(What this task involves): Copy out the entries below exactly as they stand, but only from the line containing "THIS FILE is" through the line containing "Hessian AND the".

(Data to examine):
--------

import Literature.Analysis.OperatorTheory.SlabFibreContraction
import HarnessLib

/-!
# Slab operators of a time-sliced model: two ADJACENT / reflected blocks (gap `a + 1`) — PROVED

Topic `Literature/Analysis/OperatorTheory`; companion of `SlabFibreContraction.lean`.  Same setting: a cycle `ℤ/N` of
SLICE variables `xₜ ∈ X` (probability `μ`) with FIBRE variables `γₜ ∈ Γ` (probability `ν`), weight
`∏ₜ c(xₜ, γₜ, xₜ₊₁)` for a bounded measurable `0 ≤ c ≤ C_c`, and two bounded measurable BLOCK observables `α`, `β` of
`r + 2` consecutive slices and the `r + 1` fibres between them; `K(x,x') = ∫ c(x,γ,x') dν(γ)` is the fibre-averaged
kernel and `X_α(u,u') = ∫∫ α(u ∷ v :: u', γ⃗) ∏ᵢ c(…) dν^{⊗(r+1)} dμ^{⊗r}` the contracted block kernel.

`slab_cyclic_two` of the companion file puts `α` at the sites `0, …, r+1` and `β` at `r+a+3, …, 2r+a+4` with
`N = 2r + a + b' + 6`, i.e. a gap of `a + 2 ≥ 2` bonds between the blocks.  Here is the SAME statement with the gap
ONE BOND SHORTER — the geometry of a reflected pair `ΘY · Y` of slab observables (Osterwalder–Seiler 1978, §2;
Seiler, LNP 159, Ch. 2), where for `a = 0` the two blocks are ADJACENT (they share no slice, exactly one free bond
joins them):

* `slab_cyclic_two_succ` (**main**) — `α` at the sites `0, …, r+1`, `β` at the sites `r+a+2, …, 2r+a+3` of `ℤ/N`,
  `N = 2r + a + b' + 5`; the cyclic integral of `α(x_A, γ_A) β(x_B, γ_B) ∏ₜ c(xₜ, γₜ, xₜ₊₁)` over
  `μ^{⊗ℤ/N} ⊗ ν^{⊗ℤ/N}` equals the two-insertion heterogeneous cycle on `Fin (a + b' + 5)` with the bond kernels
  `X_α` (bond `0`), `X_β` (bond `a+2`) and `K` elsewhere — literally the left-hand side of
  `integral_cyclic_insert_two (a := a+1) (b' := b'+1)` (the path-space form of `Tr(𝕏_α 𝕂^{a+1} 𝕏_β 𝕂^{b'+2})`).

The proof is the proof of `slab_cyclic_two` with the layout shifted by one (fibres along
`Fin (r+1) ⊕ (Fin (r+1) ⊕ C) ≃ ZMod N`, sites along `Fin (a+b'+5) ⊕ (Fin r ⊕ Fin r) ≃ ZMod N`, the outer site `s`
sitting at `0`, `r + s` (`1 ≤ s ≤ a+2`) or `2r + s` (`s ≥ a+3`)); all generic tools (`slab_zmod_equiv`,
`slab_integral_pi_window_two`, `slab_integral_pi_split`, `slab_integral_pi_two_blocks`, `slab_blockWeight_*`,
`slab_kernel_*`) are imported from the companion file.  `[folklore]` (Fubini–Tonelli on finite products of probability
spaces); Mathlib + the companion file only; no definitions.
-/

noncomputable section

open MeasureTheory Filter

namespace Literature.Analysis.OperatorTheory

section Cyclic

variable {X Γ : Type*} [MeasurableSpace X] [MeasurableSpace Γ] {μ : Measure X} {ν : Measure Γ}
  [IsProbabilityMeasure μ] [IsProbabilityMeasure ν] {c : X → Γ → X → ℝ} {Cc : ℝ}
/-!
# `BalabanUV.Beta.GAN24.DerivativeRateTransferAnalyticKKT` — binder row G-an2-4 ∕ (CONV-C), route R6 «VALUES, NOT DERIVATIVES», PART 12:
# THE KKT DICTIONARY — an1's BORDERED JETS **ARE** THE DERIVATIVES OF THE BLOCKS OF `M_k(B)⁻¹` ALONG A BACKGROUND LINE.
# `jet₁` is the derivative of `s ↦ (kkt (H + sH₁) (Q + sQ₁))⁻¹` (any scalar field `𝕜 = ℝ, ℂ`), the block read-outs `dFlucCov ∕ dMinOp ∕
# dMinOpL ∕ dEffForm` are the derivatives of `𝒢 ∕ ℋ ∕ ℋᴸ ∕ 𝒮`, the derivative of `jet₁` is the POLARISED `jet₂ δ δ′ + jet₂ δ′ δ`, so the pure
# second and the MIXED second derivatives of the effective form ∕ minimiser entries are an1's two-vertex words BY NAME (unit b2b-balaban-gan24-p3, gen 35; v1)

NOT IN PRINT; OUR PROOF (for the ROUTE; [folklore] matrix calculus — Mathlib's `hasFDerivAt_ringInverse` ∕ `DifferentiableAt.inverse` on the
complete normed algebra `Matrix n n 𝕜` with the scoped `L∞`-operator norm `Matrix.Norms.Operator` (the pattern of road FP's `FP/MatrixInvDeriv`,
in the tree, for REAL curves of complex matrices, and of an2's `KKTInverseRegularity` for `C^k` over `ℝ`; here along a `𝕜`-line and on a
`𝕜`-normed parameter space for ANY `RCLike 𝕜`, so `𝕜 = ℂ` = route R6's holomorphic currency and `𝕜 = ℝ` = the road-FP ∕ an1 ∕ an2 currency at
once) over an1's `Beta.BorderedJets` ∕ `Beta.CompositionSingular` BY NAME).  HONEST FRAMING (cell contract, verbatim): «discharging `BetaPertH`
makes Bałaban's UV stability UNCONDITIONAL — a real constructive-QFT result; it is NOT the continuum limit and NOT the Clay problem.»  HONEST
DEPENDENCY (verbatim): «continuum YM on T⁴ ⇐ BetaPertH ∧ nine spine estimates (0/9 proved); BetaPertH ⇐ (D1) ∧ (D4) ∧ CAP+tail; G-an2-4
gates asym, D1 and NE2/3/4.»
WHY THIS FILE (the desk's standing price of route R6, PRICING-GAN24 v3.26–v3.28 «R6»: «debt = S1 + S2 as a DICTIONARY to Bałaban's `M_k(B(s,t))`
… no Bałaban object»).  PARTs 7–11 transfer a VALUE rate to the rows `∂_s`, `∂_s²`, `∂_t∂_s` at the base point of ENTRY FAMILIES holomorphic on a
disc ∕ bidisc — but the cell's u-rows (AN1.md (MF′) T1–T8: `K_u, K_{uu′}, Q_u, Q_{uu′}` insertions) are written in an1's JET vocabulary: the blocks
`Γ = flucCov`, `Ξ = minOp`, `Σ = −effForm` of the bordered inverse `(kkt H Q)⁻¹ = M_k⁻¹` (`Beta.Envelope` v1.1 ∕ `Beta.CompositionSingular`) and their
first ∕ second B-jets `dMinOp`, `dEffForm`, `jet₂` with the explicit vertex forms `dℋ = −𝒢·δH·ℋ − ℋ·δQ·ℋ + 𝒢·δQᵀ·𝒮`, `d𝒮 = ℋᴸ·δH·ℋ − 𝒮·δQ·ℋ −
ℋᴸ·δQᵀ·𝒮`, `−(jet₂ δ δ′)₂₂ = (ℋᴸδH − 𝒮δQ)·dℋ(δ′) − ℋᴸδQᵀ·d𝒮(δ′)` (`Beta.BorderedJets` p185768, purely algebraic, exact remainders, NO
derivative statement).  THIS FILE is the missing identification: along the background LINE of bordered data `s ↦ (H + s·H₁, Q + s·Q₁)` (both the
Hessian AND the averaging constraint vary, as in `BorderedJets`) and the two-direction family `(s,t) ↦ (H + s·H₁ + t·H₂, Q + s·Q₁ + t·Q₂)` (route R6's
two-bond family), the analytic route's rows ARE an1's jets — so every row PARTs 7–11 estimate is, letter for letter, a (MF′) u-row constituent of the
finite-dimensional model.
WHAT THIS FILE PROVES (0 sorry, 0 `def`; `𝕜` any `RCLike` field; `H H₁ H₂ : Matrix ν ν 𝕜`, `Q Q₁ Q₂ : Matrix μ ν 𝕜`; nonsingularity `IsUnit (kkt · ·).det`
ONLY AT THE POINT OF DIFFERENTIATION — openness of the nonsingular locus along a line is PROVED, §3):
* §1 [folklore] matrix calculus: `hasDerivAt_entry` ∕ `hasDerivAt_of_entries` (matrix-valued ⇄ entrywise along a `𝕜`-line), **`hasDerivAt_matrix_inv`**
  (`(A⁻¹)′ = −A⁻¹·A′·A⁻¹` where `det A(t)` is a unit), and on a normed parameter space `E`: `differentiableAt_matrix_of_entries`, `differentiableAt_entry`,
  **`differentiableAt_inv_entry`** (entries of `y ↦ (A y)⁻¹` are `𝕜`-differentiable at a nonsingular point — for `𝕜 = ℂ`, `E = ℂ × ℂ` this is the
  joint holomorphy PART 8 asks of the two-bond family; PART 13 consumes it).
* §2 THE LINE: `kkt_affine` (`kkt (H + sH₁) (Q + sQ₁) = kkt H Q + s·kkt H₁ Q₁`), `hasDerivAt_kkt_affine`, **`hasDerivAt_kktInv_affine`** — an1's
  `jet₁ (H + s₀H₁) (Q + s₀Q₁) H₁ Q₁` IS the derivative of `s ↦ (kkt (H + sH₁) (Q + sQ₁))⁻¹` at `s₀` — and the four block read-outs
  **`hasDerivAt_flucCov_affine ∕ hasDerivAt_minOp_affine ∕ hasDerivAt_minOpL_affine ∕ hasDerivAt_effForm_affine`** (derivatives of the ENTRIES of
  `𝒢, ℋ, ℋᴸ, 𝒮` = the entries of `dFlucCov, dMinOp, dMinOpL, dEffForm`), with the `deriv … 0 = …` forms `deriv_minOp_affine` ∕ `deriv_effForm_affine`.
* §3 SECOND ORDER: `continuous_det_kkt_affine`, `eventually_isUnit_det_kkt_affine` (the nonsingular locus is open along the line — no extra hypothesis),
  **`hasDerivAt_jet₁_affine`** (the derivative of `s ↦ jet₁ (H + sH₁) (Q + sQ₁) H′ Q′` is the POLARISED second jet `jet₂ δ δ′ + jet₂ δ′ δ`; diagonal:
  `2 • jet₂ δ δ`, `hasDerivAt_jet₁_affine_diag`), hence **`deriv_deriv_effForm_affine`** ∕ **`deriv_deriv_minOp_affine`** (PURE second derivative of an
  effective-form ∕ minimiser entry along the line = TWICE an1's two-vertex word `(ℋᴸH₁ − 𝒮Q₁)·dℋ(1) − ℋᴸQ₁ᵀ·d𝒮(1)`, resp. `−(𝒢H₁ + ℋQ₁)·dℋ(1) + 𝒢Q₁ᵀ·d𝒮(1)`
  — the `t²`-coefficient of `minOp_effForm_line_taylor₂` with no second-order vertex) and **`deriv_deriv_effForm_affine₂`** ∕ **`deriv_deriv_minOp_affine₂`**
  (the MIXED derivative `∂_t∂_s` at `(0,0)` of an entry along `(H + sH₁ + tH₂, Q + sQ₁ + tQ₂)` = the SUM of the two polarised two-vertex words — route R6's
  mixed u-row of PART 8 in an1's letters).
WHAT IT DOES NOT DO: any SIZE statement (k-uniform bounds, decay, radius — S1 ∕ S2 ∕ (H2) of the route stay displayed hypotheses of PARTs 7–11 ∕ 13); the
identification of an1's model data `(H, Q; H₁, Q₁)` with Bałaban's lattice operators and their B-jets (an3's `PlaquetteVertex` ∕ an2's `AffineAveraging` —
(T-def)'s business, `BorderedJets` docstring (c)) — this is a dictionary to an1's JETS; WHICH `(H,Q)`-line is the background family `B(s,t)` of [B12]'s printed
one-step operator `M_k(B)` is NOT asserted here (gan24-idea-1 W-idea1-g32-1); nothing of Bałaban's is asserted.  SUPPLIER work on route R6 (rank 2, KEEP-AS-REDUCTION, no seat); NEVER
«G-an2-4 closed»; NOT (CONV-C), NOT D1, NOT `BetaPertH`, NOT continuum, NOT Clay.  Records: `HOME/b2b-balaban-gan24-p3/WOODBURY-FIBRE.md` v13.5.
-/

noncomputable section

--------

(Response):
derivative statement).  THIS FILE is the missing identification: along the background LINE of bordered data `s ↦ (H + s·H₁, Q + s·Q₁)` (both the
Hessian AND the averaging constraint vary, as in `BorderedJets`) and the two-direction family `(s,t) ↦ (H + s·H₁ + t·H₂, Q + s·Q₁ + t·Q₂)` (route R6's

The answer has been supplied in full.